Why not use any of the great KV stores out there? Or a traditional database even.

People use object storage for the low cost, not because it is a convenient abstraction. I suspect some people use the faster expensive S3 simply as a stopgap. Because they started with object storage, the requirements changed, it is no longer the right tool for the job but it is a hassle to switch, and AWS is taking advantage of their situation. I suppose that offering an alternative to those people for a non-extortionate price is a decent business model, but I am not sure how big that market is or how long it will last.

But object storage at the price of a database with the performance of a database, is just a database, and I doubt that quickly reinventing that wheel yielded anything too competitive.

Aperocky

So they built an object storage to replace filesystem.

And in "Why Not Just Use a Filesystem?", the answer they gave is "the line is already blurring" and "industry is converging".

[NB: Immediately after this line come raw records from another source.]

/-- **Head sums, monotone form of (4.4.4) (i)**: if `gK ⊆ K ϖ^a K` (`K = GL_n(𝒪)`, `a ∈ ℤⁿ` monotone) then
`∑_{i<r} a_i ≤ ∑_{i<r} e(g)_i` for every `r`, `e(g) = iwasawaExp` (compare the upper-left `r × r` corner minor
`ϖ^{∑_{i<r} e_i}` of the upper triangular `u ϖ^{e} = g k⁻¹` with the bound on all `r × r` minors of `K ϖ^a K · K`).
[cite: BruhatTits1972, Prop. (4.4.4) (i)] [cite: Macdonald1995, Ch. V (2.6)] -/
theorem sum_ite_lt_le_sum_ite_lt_iwasawaExp_of_mem_orbit (hϖ : IsUniformizingElement ϖ) {a : Fin n → ℤ} (ha : Monotone a)
    {g : GL (Fin n) F}
    (hg : (g : GL (Fin n) F ⧸ glInt n F) ∈ orbit (glInt n F) (zpowDiagGL hϖ.ne_zero a : GL (Fin n) F ⧸ glInt n F))
    (r : ℕ) :
    (∑ i : Fin n, if (i : ℕ) < r then a i else 0) ≤ ∑ i : Fin n, if (i : ℕ) < r then iwasawaExp hϖ g i else 0 := by
  wlog hr : r ≤ n generalizing r
  · have h := this n le_rfl
    have h1 : ∀ f : Fin n → ℤ, (∑ i : Fin n, if (i : ℕ) < r then f i else 0) = ∑ i : Fin n, if (i : ℕ) < n then f i else 0 :=
      fun f => Finset.sum_congr rfl fun i _ => by rw [if_pos (by omega), if_pos i.isLt]
    rw [h1, h1]
    exact h
  have hv0 : valuation F ϖ ≠ 0 := (Valuation.ne_zero_iff _).2 hϖ.ne_zero
  obtain ⟨u, hu, k, hk, hutk⟩ := iwasawaExp_spec hϖ g
  set e := iwasawaExp hϖ g with he
  have hbT : ((u * zpowDiagGL hϖ.ne_zero e : GL (Fin n) F) : Matrix (Fin n) (Fin n) F).BlockTriangular id :=
    blockTriangular_mul_zpowDiagGL hu hϖ.ne_zero e
  have hmat : (g : Matrix (Fin n) (Fin n) F) * ((k⁻¹ : GL (Fin n) F) : Matrix (Fin n) (Fin n) F) =
      ((u * zpowDiagGL hϖ.ne_zero e : GL (Fin n) F) : Matrix (Fin n) (Fin n) F) := by
    rw [← Units.val_mul, hutk, mul_inv_cancel_right]
  have h1 := valuation_det_submatrix_le_of_mem_orbit_of_monotone hϖ ha hg (isIntegralMatrix_inv_of_mem_glInt hk)
    (fun j : Fin r => (⟨j, by omega⟩ : Fin n)) (fun j : Fin r => (⟨j, by omega⟩ : Fin n))
    (fun j j' hjj' => by simp only [Fin.mk.injEq] at hjj'; exact Fin.ext hjj')
  rw [hmat, det_submatrix_first_of_blockTriangular hbT hr] at h1
  simp_rw [mul_zpowDiagGL_apply_self hu hϖ.ne_zero e] at h1
  rw [map_prod] at h1
  simp_rw [map_zpow₀] at h1
  rw [prod_valuation_zpow_eq _ hv0, sum_first_eq_sum_ite hr] at h1
  exact (zpow_le_zpow_iff_right_of_lt_one₀ (zero_lt_iff.2 hv0) hϖ.valuation_lt_one).1 h1

omit [ValuativeRel F] [IsDiscreteValuationRing 𝒪[F]] in
/-- The entries of the conjugate `ϖ^{-a} u ϖ^{a}`: `(ϖ^{-a} u ϖ^{a})_{ij} = ϖ^{a_j - a_i} u_{ij}`.
[cite: BruhatTits1972, Prop. (4.4.4) (ii)] -/
theorem coe_zpowDiagGL_inv_mul_mul_zpowDiagGL_apply (hϖ0 : ϖ ≠ 0) (a : Fin n → ℤ) (u : GL (Fin n) F) (i j : Fin n) :
    (((zpowDiagGL hϖ0 a)⁻¹ * u * zpowDiagGL hϖ0 a : GL (Fin n) F) : Matrix (Fin n) (Fin n) F) i j =
      ϖ ^ (a j - a i) * (u : Matrix (Fin n) (Fin n) F) i j := by
  rw [← zpowDiagGL_neg, Units.val_mul, Units.val_mul, coe_zpowDiagGL, coe_zpowDiagGL, Matrix.mul_diagonal,
    Matrix.diagonal_mul, Pi.neg_apply, zpow_sub₀ hϖ0, _root_.zpow_neg]
  ring

/-- **BRUHAT–TITS (4.4.4) (ii) FOR `GL_n`** («On a `K.t.K ∩ B̂⁰.t.K = t.K`»): if the coset `gK` lies in `K ϖ^a K`
(`K = GL_n(𝒪)`, `a ∈ ℤⁿ` MONOTONE) and its Iwasawa exponent is `e(g) = a` (`g ∈ N ϖ^a K`), then `gK = ϖ^a K`.  Proof by
minors: `g = u ϖ^a k`, `v = ϖ^{-a} u ϖ^a` is upper unitriangular with `ϖ^a v = g k⁻¹`, and the `(i+1) × (i+1)` minor of
`ϖ^a v` with rows `0..i`, columns `0..i-1, j` is `ϖ^{a_0 + ⋯ + a_i} v_{ij}`, of valuation `≤ |ϖ|^{a_0 + ⋯ + a_i}`; so `v ∈ K`.
[cite: BruhatTits1972, Prop. (4.4.4) (ii)] [cite: Macdonald1995, Ch. V (2.6)–(2.7)] -/
theorem coe_eq_zpowDiagGL_of_mem_orbit_of_iwasawaExp_eq (hϖ : IsUniformizingElement ϖ) {a : Fin n → ℤ} (ha : Monotone a)
    {g : GL (Fin n) F}
    (hg : (g : GL (Fin n) F ⧸ glInt n F) ∈ orbit (glInt n F) (zpowDiagGL hϖ.ne_zero a : GL (Fin n) F ⧸ glInt n F))
    (he : iwasawaExp hϖ g = a) :
    (g : GL (Fin n) F ⧸ glInt n F) = (zpowDiagGL hϖ.ne_zero a : GL (Fin n) F ⧸ glInt n F) := by
  have hv0 : valuation F ϖ ≠ 0 := (Valuation.ne_zero_iff _).2 hϖ.ne_zero
  obtain ⟨u, hu, k, hk, hutk⟩ := iwasawaExp_spec hϖ g
  rw [he] at hutk
  obtain ⟨huT, huD⟩ := (mem_upperUnitriangular_iff u).1 hu
  -- `v = ϖ^{-a} u ϖ^{a}` is upper unitriangular
  set v : GL (Fin n) F := (zpowDiagGL hϖ.ne_zero a)⁻¹ * u * zpowDiagGL hϖ.ne_zero a with hv_def
  have hvU : v ∈ upperUnitriangular (Fin n) F := by
    have := zpowDiagGL_mul_mul_inv_mem_upperUnitriangular hϖ.ne_zero (-a) hu
    rwa [zpowDiagGL_neg, inv_inv] at this
  obtain ⟨hvT, hvD⟩ := (mem_upperUnitriangular_iff v).1 hvU
  -- `ϖ^a v = u ϖ^a = g k⁻¹`
  have hmatv : (g : Matrix (Fin n) (Fin n) F) * ((k⁻¹ : GL (Fin n) F) : Matrix (Fin n) (Fin n) F) =
      ((zpowDiagGL hϖ.ne_zero a : GL (Fin n) F) : Matrix (Fin n) (Fin n) F) * (v : Matrix (Fin n) (Fin n) F) := by
    rw [← Units.val_mul, ← Units.val_mul, hutk, mul_inv_cancel_right, hv_def, ← mul_assoc, ← mul_assoc, mul_inv_cancel, one_mul]
  -- `v ∈ K`
  have hvK : v ∈ glInt n F := by
    refine mem_glInt_of_isIntegralMatrix (fun i j => ?_) ?_
    · rcases lt_trichotomy i j with hij | rfl | hji
      · -- the minor argument
        have hij' : (i : ℕ) < (j : ℕ) := hij
        have hi1 : (i : ℕ) + 1 ≤ n := by have := j.isLt; omega
        have h1 := valuation_det_submatrix_le_of_mem_orbit_of_monotone hϖ ha hg (isIntegralMatrix_inv_of_mem_glInt hk)
          (fun l : Fin ((i : ℕ) + 1) => (⟨l, by omega⟩ : Fin n))
          (fun l : Fin ((i : ℕ) + 1) => if (l : ℕ) < (i : ℕ) then (⟨l, by omega⟩ : Fin n) else j) (injective_castSucc_cols hij)
        rw [hmatv, coe_zpowDiagGL] at h1
        have hsub : ((Matrix.diagonal fun i : Fin n => ϖ ^ a i) * (v : Matrix (Fin n) (Fin n) F)).submatrix
            (fun l : Fin ((i : ℕ) + 1) => (⟨l, by omega⟩ : Fin n))
            (fun l : Fin ((i : ℕ) + 1) => if (l : ℕ) < (i : ℕ) then (⟨l, by omega⟩ : Fin n) else j) =
            Matrix.diagonal (fun l : Fin ((i : ℕ) + 1) => ϖ ^ a ⟨l, by omega⟩) *
              (v : Matrix (Fin n) (Fin n) F).submatrix (fun l : Fin ((i : ℕ) + 1) => (⟨l, by omega⟩ : Fin n))
                (fun l : Fin ((i : ℕ) + 1) => if (l : ℕ) < (i : ℕ) then (⟨l, by omega⟩ : Fin n) else j) := by
          ext l m
          rw [Matrix.submatrix_apply, Matrix.diagonal_mul, Matrix.diagonal_mul, Matrix.submatrix_apply]
        rw [hsub, Matrix.det_mul, Matrix.det_diagonal, det_submatrix_castSucc_of_upperUnitriangular hvU hij, map_mul,
          map_prod] at h1
        simp_rw [map_zpow₀] at h1
        rw [prod_valuation_zpow_eq _ hv0, sum_first_eq_sum_ite hi1] at h1
        -- cancel the power of `|ϖ|`
        have hc : valuation F ϖ ^ (∑ i' : Fin n, if (i' : ℕ) < (i : ℕ) + 1 then a i' else 0) ≠ 0 := zpow_ne_zero _ hv0
        have h3 := mul_le_mul_right h1 (valuation F ϖ ^ (∑ i' : Fin n, if (i' : ℕ) < (i : ℕ) + 1 then a i' else 0))⁻¹
        rw [inv_mul_cancel_left₀ hc, inv_mul_cancel₀ hc] at h3
        exact (Valuation.mem_integer_iff _ _).2 h3
      · rw [hvD i]
        exact Subring.one_mem _
      · rw [hvT (show (id j) < (id i) from hji)]
        exact Subring.zero_mem _
    · rw [Matrix.det_of_upperTriangular hvT, Finset.prod_eq_one fun i _ => hvD i, map_one]
  -- conclude: `g⁻¹ ϖ^a = k⁻¹ v⁻¹ ∈ K`
  rw [QuotientGroup.eq, hutk]
  have hcalc : (u * zpowDiagGL hϖ.ne_zero a * k)⁻¹ * zpowDiagGL hϖ.ne_zero a = k⁻¹ * v⁻¹ := by
    rw [hv_def]
    group
  rw [hcalc]
  exact (glInt n F).mul_mem ((glInt n F).inv_mem hk) ((glInt n F).inv_mem hvK)

/-- (4.4.4) (ii) on cosets: for `a` monotone, a coset `γ ⊆ K ϖ^a K` with `e(γ) = a` IS `ϖ^a K`.
[cite: BruhatTits1972, Prop. (4.4.4) (ii)] -/
theorem eq_coe_zpowDiagGL_of_mem_orbit_of_iwasawaExp_out_eq (hϖ : IsUniformizingElement ϖ) {a : Fin n → ℤ}
    (ha : Monotone a) {γ : GL (Fin n) F ⧸ glInt n F}
    (hγ : γ ∈ orbit (glInt n F) (zpowDiagGL hϖ.ne_zero a : GL (Fin n) F ⧸ glInt n F)) (he : iwasawaExp hϖ γ.out = a) :
    γ = (zpowDiagGL hϖ.ne_zero a : GL (Fin n) F ⧸ glInt n F) := by
  have hγ' : (γ.out : GL (Fin n) F ⧸ glInt n F) ∈ orbit (glInt n F) (zpowDiagGL hϖ.ne_zero a : GL (Fin n) F ⧸ glInt n F) := by
    rwa [QuotientGroup.out_eq']
  rw [← QuotientGroup.out_eq' γ]
  exact coe_eq_zpowDiagGL_of_mem_orbit_of_iwasawaExp_eq hϖ ha hγ' he

/-- **Antitone-indexed form** (Macdonald's `λ_1 ≥ ⋯ ≥ λ_n`): the only coset of `K ϖ^λ K` whose Iwasawa exponent is the
reversed vector `λ ∘ rev = (λ_n, …, λ_1)` is `ϖ^{λ ∘ rev} K`. [cite: BruhatTits1972, Prop. (4.4.4) (ii)]
[cite: Macdonald1995, Ch. V (2.6)–(2.7)] -/
theorem eq_coe_zpowDiagGL_rev_of_mem_orbit_of_antitone (hϖ : IsUniformizingElement ϖ) {a : Fin n → ℤ} (ha : Antitone a)
    {γ : GL (Fin n) F ⧸ glInt n F}
    (hγ : γ ∈ orbit (glInt n F) (zpowDiagGL hϖ.ne_zero a : GL (Fin n) F ⧸ glInt n F))
    (he : iwasawaExp hϖ γ.out = a ∘ Fin.rev) :
    γ = (zpowDiagGL hϖ.ne_zero (a ∘ Fin.rev) : GL (Fin n) F ⧸ glInt n F) := by
  have ha' : Monotone (a ∘ Fin.rev) := fun i j hij => ha (Fin.rev_le_rev.2 hij)
  -- `K ϖ^a K = K ϖ^{a ∘ rev} K`
  obtain ⟨k₁, hk₁, k₂, hk₂, hk⟩ := exists_glInt_mul_zpowDiagGL_mul_eq_of_perm hϖ.ne_zero (a := a) (b := a ∘ Fin.rev)
    Fin.revPerm (fun i => by simp only [Function.comp_apply, Fin.revPerm_apply, Fin.rev_rev])
  have hmem : (zpowDiagGL hϖ.ne_zero (a ∘ Fin.rev) : GL (Fin n) F ⧸ glInt n F) ∈
      orbit (glInt n F) (zpowDiagGL hϖ.ne_zero a : GL (Fin n) F ⧸ glInt n F) :=
    (heckeAlgebra.coe_mem_orbit_coe_iff (glInt n F) _ _).2 ⟨k₁, hk₁, k₂, hk₂, hk.symm⟩
  rw [← MulAction.orbit_eq_iff.2 hmem] at hγ
  exact eq_coe_zpowDiagGL_of_mem_orbit_of_iwasawaExp_out_eq hϖ ha' hγ he

/-- The set form of (4.4.4) (ii): `{γ ⊆ K ϖ^a K : e(γ) = a} = {ϖ^a K}` for `a` monotone.
[cite: BruhatTits1972, Prop. (4.4.4) (ii)] -/
theorem sep_orbit_zpowDiagGL_iwasawaExp_eq_singleton (hϖ : IsUniformizingElement ϖ) {a : Fin n → ℤ} (ha : Monotone a) :
    {γ ∈ orbit (glInt n F) (zpowDiagGL hϖ.ne_zero a : GL (Fin n) F ⧸ glInt n F) | iwasawaExp hϖ γ.out = a} =
      {(zpowDiagGL hϖ.ne_zero a : GL (Fin n) F ⧸ glInt n F)} := by
  ext γ
  simp only [Set.mem_setOf_eq, Set.mem_singleton_iff]
  constructor
  · rintro ⟨hγ, he⟩
    exact eq_coe_zpowDiagGL_of_mem_orbit_of_iwasawaExp_out_eq hϖ ha hγ he
  · rintro rfl
    exact ⟨mem_orbit_self _, (iwasawaExp_out_coe hϖ _).trans (iwasawaExp_zpowDiagGL_gl hϖ a)⟩

variable [IsHeckeTriple (⊤ : Submonoid (GL (Fin n) F)) (glInt n F) (glInt n F)]

/-- The finset form of (4.4.4) (ii) (for `(GL_n(F), GL_n(𝒪))` a Hecke pair, e.g. finite residue field): among the finitely
many cosets of `K ϖ^a K`, `a` monotone, exactly `ϖ^a K` has Iwasawa exponent `a`. [cite: BruhatTits1972, Prop. (4.4.4) (ii)] -/
theorem filter_iwasawaExp_orbit_zpowDiagGL_eq_singleton (hϖ : IsUniformizingElement ϖ) {a : Fin n → ℤ} (ha : Monotone a)
    [DecidablePred fun γ : GL (Fin n) F ⧸ glInt n F => iwasawaExp hϖ γ.out = a] :
    ((finite_orbit_quotient (glInt n F) (zpowDiagGL hϖ.ne_zero a)).toFinset.filter
        fun γ => iwasawaExp hϖ γ.out = a) =
      {(zpowDiagGL hϖ.ne_zero a : GL (Fin n) F ⧸ glInt n F)} := by
  ext γ
  rw [Finset.mem_filter, Set.Finite.mem_toFinset, Finset.mem_singleton]
  constructor
  · rintro ⟨hγ, he⟩
    exact eq_coe_zpowDiagGL_of_mem_orbit_of_iwasawaExp_out_eq hϖ ha hγ he
  · rintro rfl
    exact ⟨mem_orbit_self _, (iwasawaExp_out_coe hϖ _).trans (iwasawaExp_zpowDiagGL_gl hϖ a)⟩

The line maybe blurring but as mentioned is still a clear cut use case for file system - or if higher access speed is warranted, just slap more RAM to the system and cache them. It will still cost less even at current cost of RAM.

andai

HN's version of this title is unintentional comedy :)

dbacar

One can only hope this does not go to same direction like Minio once they gain momentum.

tsuru

Every time I hear hierarchical storage, I can't help but think "It's all coming back to MUMPS, isn't it?"

whinvik

Interesting. Have you seen any benefits of using io-uring. It seems io-uring is constatly talked about but no one seems to be really using it in anger.

6r17

Io-uring has it's fair amount of CVEs ; I'm wondering if people are checking these out ; because the goal is not to just make something fast ; but fast & secure. It's a little bit of a grey area in my opinion for prod on public machines. Anyone has a counter view on this I'm genuinely curious maybe i'm over cautious ?

ps : there are actually other faster and more secure options than io-uring but I won't spoil ;)

hansvm

My understanding is that the iouring CVEs are about local privilege escalation, not being appropriately sandboxed, etc. If you're only running code you trust on machines with iouring enabled then you're fine (give or take "defense in depth").

Is that not accurate?

fractalbits

github page: https://github.com/fractalbits-labs/fractalbits-main

ChocolateGod

so they added a metadata engine to S3?

How does that compare to something like JuiceFS.